Ahora, Connor estaba tumbado sobre el pecho de Harry, con los dedos de una de sus regordetas manitas bajo el cuello de su padre. Brittany estaba apretada contra el otro lado, con los restos de sus braguitas hechas jirones colgando del brazo de su padre. Steffie se había acurrucado cerca de las piernas de Harry. Sólo Jeremy estaba desaparecido, y sospechaba que sólo un supremo acto de voluntad le habría llevado a su habitación en lugar de quedarse con su padre y las «niñatas».

Durante doce años, Harry había sido la calma para su fuego, acarreando con todos los dramas y los excesos emocionales que la caracterizaban. A pesar de su mutuo amor, no había sido fácil. Su tendencia al desorden volvía loco a Harry, y ella odiaba el modo en que él escurría el bulto cuando ella le pedía que expresase sus sentimientos. Ella siempre había 'temido en secreto que él acabase abandonándola por alguien más parecido a él.

Connor se movió sobre el pecho de su padre, que de forma instintiva lo apretó contra sí. ¿Cuántas noches habían pasado juntos en la cama con los niños? Ella nunca los echaba. No le parecía lógico que los elementos más seguros de la familia, los padres, pudiesen estar juntos durante la noche pero los más pequeños y vulnerables tuvieran que dormir solos. Después del nacimiento de Brittany, colocaron su colchón de matrimonio en el suelo para no tener que preocuparse de que los niños cayesen al suelo durante la noche y se hiciesen daño.

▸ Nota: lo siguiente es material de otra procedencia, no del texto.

/-
Copyright (c) 2026 the pub-hodgecm-mathlib formalisation cell (harness21).  Prover seat hodgecm-mathlib-R90-C133-p02 (g0), Track B ∕ R90-TF, h413 = `stmt-HodgeConjecture-24833`,
R90-TF section S8 «ContSpec-n½» (deal S8-R27 (2) H5 2026-09-04T22:06:59Z, letter shape rule S8-R29 (2)): the (N_blk) letter `hN` of ★ LAYER 2 PRINT p862113
`R90S8ResHLeClosureCharLinesOfLetters` — «an irreducible of `L²_res` carries NO LINE MASS» — paid from the E1 estate's ★ D5′ («an irreducible summand has no continuous spectrum at the
block»), hypothesis-first on D5′'s model letters and on ONE interface property of the line space `Ln`.
-/
import Summits.HodgeConjecture.HodgeConjecture.Theorems.K2E1IrreducibleNoContinuousSpectrumCMTwoOfLetters   -- ★ p860487 D5′ at `U(H)(𝔸_{L⁺})`: `lpModel_blockProj_eq_zero_of_irreducible_subrep_cm`; brings ★ `K2E1HeckeAlgebraLettersCM` (block-projector letters)
import Summits.HodgeConjecture.HodgeConjecture.Theorems.K2E1CuspidalSpectrumUnitaryDefs                      -- ★ `residualSubspace 𝒢 μ 𝔓 = L²_disc ⊓ (L²_cusp)ᗮ`
import Literature.NumberTheory.Automorphic.UnitaryGroupAutomorphicRep                                         -- ★ Mok's `quasiSplit L⁺ L c N = adelicGroupData L⁺ L c N ((antidiagonal N).over L)`
import Summits.HodgeConjecture.HodgeConjecture.Theorems.R90S8ResHBlockDataU2Defs                           -- ★ p862464 (K2E1-p15, H4″ DEFS): `resHBlock ∕ resHAtom ∕ resHLine`, `inner_eq_zero_of_mem_resHLine` (ED. 2)
import HarnessLib

/-!
# S8 #4′ road, letter (N_blk) — `R90S8ResHIsotypicVectorsAreResiduesU2`: the isotypic vectors of an irreducible closed subrepresentation of `L²(U(J₂)_{L∕L⁺})` are ORTHOGONAL TO THE
# LINE SPACE of every block, from ★ D5′, modulo D5′'s model letters and the line-space interface

Track B ∕ R90-TF, crux h413 = `stmt-HodgeConjecture-24833`, route of record `HCCMUnconditional`; cell `hodgecm-mathlib`, R90-TF programme, section S8 «ContSpec-n½», socket #4′
`sock_S8_resH_spannedByCharLines` of `Lines/R90_S8_ResidualSpectrumU3B.lean`.  THEOREMS ONLY (no `def`, no `instance`, no `notation`, no named-fact hypothesis, no `sorry`; default
heartbeats); lane `--supports stmt-HodgeConjecture-24833 --as helper` (count-neutral).  CLOSES NO SOCKET and pays no socket: it supplies the (N_blk) binder `hN` of ★ p862113
`residual_le_topologicalClosure_iSup_charLines_of_letters` (tree `R90S8ResHLeClosureCharLinesOfLetters.lean` :90–92) at an ARBITRARY level datum `(K′, ω)` (S8-R29 (2)), for ANY line
space `Ln` satisfying the interface (N-iface) below — the defs of record `At ∕ Ln` (H4′, `R90S8ResHBlockDataU2Defs`) plug in by name.

THE LETTER (bytes :90–92 of ★ p862113).  `hN : ∀ ℓ b W′, W′.IsTopIrreducible → W′ ≤ residualSubspace (quasiSplit L⁺ L c 2) μ 𝔓 → W′.toSubmodule ⊓ Iso(K′ ℓ, ω ℓ) ≤ (Ln ℓ b)ᗮ` with
`Iso(K′, ω) = ⨅ k : K′, eigenspace (R k) (ω k)`: an irreducible of `L²_res` has NO LINE MASS (D5′ shape; [MW95, IV.3.12 (b), VI.2; V.3.13]).  Since `residualSubspace = L²_disc ⊓ (L²_cusp)ᗮ`
and `L²_disc = discretePart` is the closed span of ALL irreducibles, the residual hypothesis is idle: the content is «lines ⟂ every irreducible».

THE MATHEMATICS = ★ D5′ (E1, 5Res ENDGAME; ★ p860349 abstract, ★ p860487 at `U(H)(𝔸_{L⁺})`): on the `(τ,K′_f)`-block `V_P = {P v = v}` of the block projector `P = P_χ ∘L R_f(e)`, the
arch-central Hecke operators `T_j` act through the MODEL map `U` (the line coordinate of the block's Plancherel isometry) by their symbols `s_j`; on an irreducible `W` they act by scalars,
so `U(P w)` lives on a joint level set `⋂_j {s_j = c_j}`, which is Lebesgue-null on the unitary axis (hline) — hence **`U (P w) = 0`** for every `w ∈ W`.  If the line space `Ln` sits inside
`V_P` and is DETECTED BY THE LINE COORDINATE there — (N-iface) «`v ∈ Ln`, `P y = y`, `U y = 0` ⟹ `⟪v, y⟫ = 0`», automatic for `Ln :=` the pure-line vectors of the block model or the closed
span of the unitary-axis wave packets adjoint to `U` — then for `y ∈ W`: `⟪v, y⟫ = ⟪P v, y⟫ = ⟪v, P y⟫ = 0` (`P` self-adjoint, `P y ∈ V_P`, D5′).  So `W ⟂ Ln`, a fortiori `W ⊓ Iso ⟂ Ln`.
* §1 **`subrep_le_orthogonal_of_lineModel_cm`** — every `N`, every `H`, ANY unitary strongly continuous `π` of `U(H)(𝔸_{L⁺}) = (cmDatum L N H).Adelic` on a Hilbert space `V` (E1: `R` on `L²`):
  D5′'s letters + (N-iface) ⊢ `W.toSubmodule ≤ Lnᗮ` for every irreducible closed `W ≤ V`.
* §2 **`resH_isotypic_le_orthogonal_of_lineModel`** — THE (N_blk) CLAUSE at Mok's `quasiSplit L⁺ L c 2` (`π := R` on `L²(μ)`; `(quasiSplit L⁺ L c 2).Adelic = (cmDatum L 2 ((antidiagonal
  2).over L)).Adelic` definitionally), arbitrary `𝔓`, `(K′, ω)`, `Ln`: the bytes of `hN ℓ b` with `K′ ℓ ↦ K′`, `ω ℓ ↦ ω`, `Ln ℓ b ↦ Ln`.
* §3 (ED. 2) **`resH_isotypic_le_orthogonal_lines`** — THE (N_blk) CLAUSE BY NAME at the line space of record `Ln := resHLine L μ U′ K′ ω b` (★ p862464 H4″ DEFS), `U := snd ∘ U′`
  for the block-model coordinate `U′ : L² →ₗ[ℂ] A × L²(Ω; E)`; (N-iface) discharged by ★ `inner_eq_zero_of_mem_resHLine` ∕ `resHLine_le_resHBlock`, leaving the two visible model
  letters `hScP : resHBlock ≤ V_P` and `hUker : resHBlockᗮ ≤ ker U′`.
VISIBLE LETTERS (the honest bill, = D5′'s D-road bill at this block): the block-projector data `(κ, μK, χ; e, K′_f)` with `hPdef`, (L1) `T, hT𝓐, hTP, hTB`, (L2) the model `U, s, hs, hU`,
(L3) `hline`; and (N-iface) `hLnP, hLnU` for the line space.  Nothing else; no statement of ★ p862113 is restated.
HONEST LABEL: HC_CM is proved only modulo the 7 printed citations (2 remaining named inputs: hLiu418 = `stmt-HodgeConjecture-24832`, h413 = `stmt-HodgeConjecture-24833`) until
rung 0 closes; REL ≠ ★ ≠ BUILT; this file asserts no named fact, is conditional by construction on its visible binders, and closes no socket; count-neutral.

## References
* [MoeglinWaldspurger1995] C. Mœglin, J.-L. Waldspurger, *Spectral Decomposition and Eisenstein Series* (1995), I.2.18, IV.3.12 (b), V.3.13, VI.2.
* [DeitmarEchterhoff2014] A. Deitmar, S. Echterhoff, *Principles of Harmonic Analysis* (2014), Lemma 6.1.7, Prop. 6.2.1.
* [ReedSimonI1980] M. Reed, B. Simon, *Methods of Modern Mathematical Physics I* (1980), Thm. II.3, Thm. VII.2.
-/

set_option autoImplicit false
set_option linter.dupNamespace false  -- the mandated namespace `…HodgeConjecture.HodgeConjecture.R90.S8` (LEAD #1 L1) repeats the summit's segment

noncomputable section

open MeasureTheory Filter Topology CompactlySupported NumberField ContRepresentation Set
open scoped InnerProductSpace ENNReal ComplexConjugate
open Literature.NumberTheory.Automorphic Literature.NumberTheory.Automorphic.UnitaryGroup AdelicGroupData
open Summit.HodgeConjecture.HodgeConjecture.Cruxes.H413.K2E1IrreducibleNoContinuousSpectrumCMTwoOfLetters (lpModel_blockProj_eq_zero_of_irreducible_subrep_cm)
open Summit.HodgeConjecture.HodgeConjecture.Cruxes.H413.K2E1CuspidalSpectrumUnitary (residualSubspace)
open Summit.HodgeConjecture.HodgeConjecture.Cruxes.H413.K2E1HeckeAlgebraLettersCM

namespace Summit.HodgeConjecture.HodgeConjecture.R90.S8
/-- ★★ **[SemiAnbd] Proposition 3.6 (v) IN FULL** ("the resulting morphism of temperoids
`B^temp(G′) → B^temp(G)` is étale", with Definition 3.4 (i) spelled out): for every `G` as in
Proposition 3.6 that is coherent, every tempered `S` with covering `G_S → G`, there is an equivalence
`E : B^temp(G_S) ≌ B^temp(G)_S` under which the pull-back functor of `G_S → G` (2-cells `g_{b′}`) IS the
slice structure functor `T ↦ (S × T → S)` — unconditionally (`UniformSplitting` discharged by
`uniformSplitting_holds`). Upgrades the bare-equivalence typing `EtaleOfTemperedCovering` /
`etaleOfTemperedCovering_holds`. [cite: MochizukiSemiAnbd2006, Prop 3.6(v) p.39] -/
theorem etaleOfTemperedCovering_compat (𝒢 : ProfiniteSemiGraph.{u}) (h36 : 𝒢.Prop36Hypotheses)
    (hcoh : 𝒢.IsCoherent) (S : CovObj 𝒢) (hS : S.IsTempered) :
    ∃ E : BTempCat S.coveringGraph ≌ Over (⟨S, hS⟩ : BTempCat 𝒢),
      Nonempty (S.coveringHom.btempPullbackWith S.coveringConjugators ⋙ E.functor ≅ S.btempProdOver hS) :=
  ⟨S.etaleEquiv uniformSplitting_holds h36 hcoh hS,
    ⟨S.btempPullbackEtaleFunctorIso hS uniformSplitting_holds h36 hcoh⟩⟩

end ProfiniteSemiGraph

end Literature.AnabelianGeometry.SemiGraphs

end
/-
Copyright (c) 2026 the pub-hodgecm-mathlib formalisation cell (harness21).  Prover seat hodgecm-mathlib-K2E5-p10 (g4), Track B «K2-LIT» ∕ h413
(`stmt-HodgeConjecture-24833`), line `K2_E3_EllipticInputs`, unit U12, §L leaf (LBGL-2b) brick (b-ii)/(LC): THE LOWER-CELL SLICE INTEGRAL OF `𝔤𝔩₂(F)` —
`∫_F ∫_𝔟 g(n⁻(s) B n⁻(s)⁻¹) dB ds = 2 ∫ 1[disc χ_X ∈ (Fˣ)²] ‖disc χ_X‖^{-1∕2} g(X) dX` (the Weyl Jacobian of the Borel slice, via the 1-D squaring push-forward).
2026-09-04.
-/
import Summits.HodgeConjecture.HodgeConjecture.Theorems.K2E3LocalFieldSquarePushforward        -- ★ (this seat): `lintegral_comp_sq_eq` (the squaring push-forward)
import Summits.HodgeConjecture.HodgeConjecture.Theorems.K2E3GL2RegularNilpotentFourierLineInversion  -- ★ p856988 (K2E5-p17 (g3)): the chart `x ↦ [[x₁,x₂],[x₀,x₃]]`, `isAddHaarMeasure_map_chart`
import HarnessLib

Sus amigos no podían creerlo. «¿Cómo os las arregláis para hacer el amor?» Pero las puertas de su casa tenían llave, y ella y Harry siempre se las habían ingeniado para encontrar una manera de hacerlo. «Siempre» quería decir hasta su último embarazo, cuando él, finalmente, la rechazó.

Él se desperezó y abrió los ojos. No fijó la vista hasta que la vio. Por un momento, ella creyó ver un retazo de aquel amor conocido y firme, pero al poco su rostro no mostró expresión alguna y ella dejó de ver nada.

Se dio la vuelta y se fue a buscar una cama vacía.

En una pequeña casa en las afueras de Casalleone, Vittorio Chiara atrajo hacia sí a su mujer. A Giulia le gustaba dormir con los dedos enredados en el pelo de su marido, y ahí es donde los tenía en ese momento, hundidos en aquellos largos mechones. Pero ella no estaba dormida. Tenía la mejilla apoyada en el pecho de Vittorio, por lo que él supo que había estado llorando, y sus silenciosas lágrimas le partían el corazón.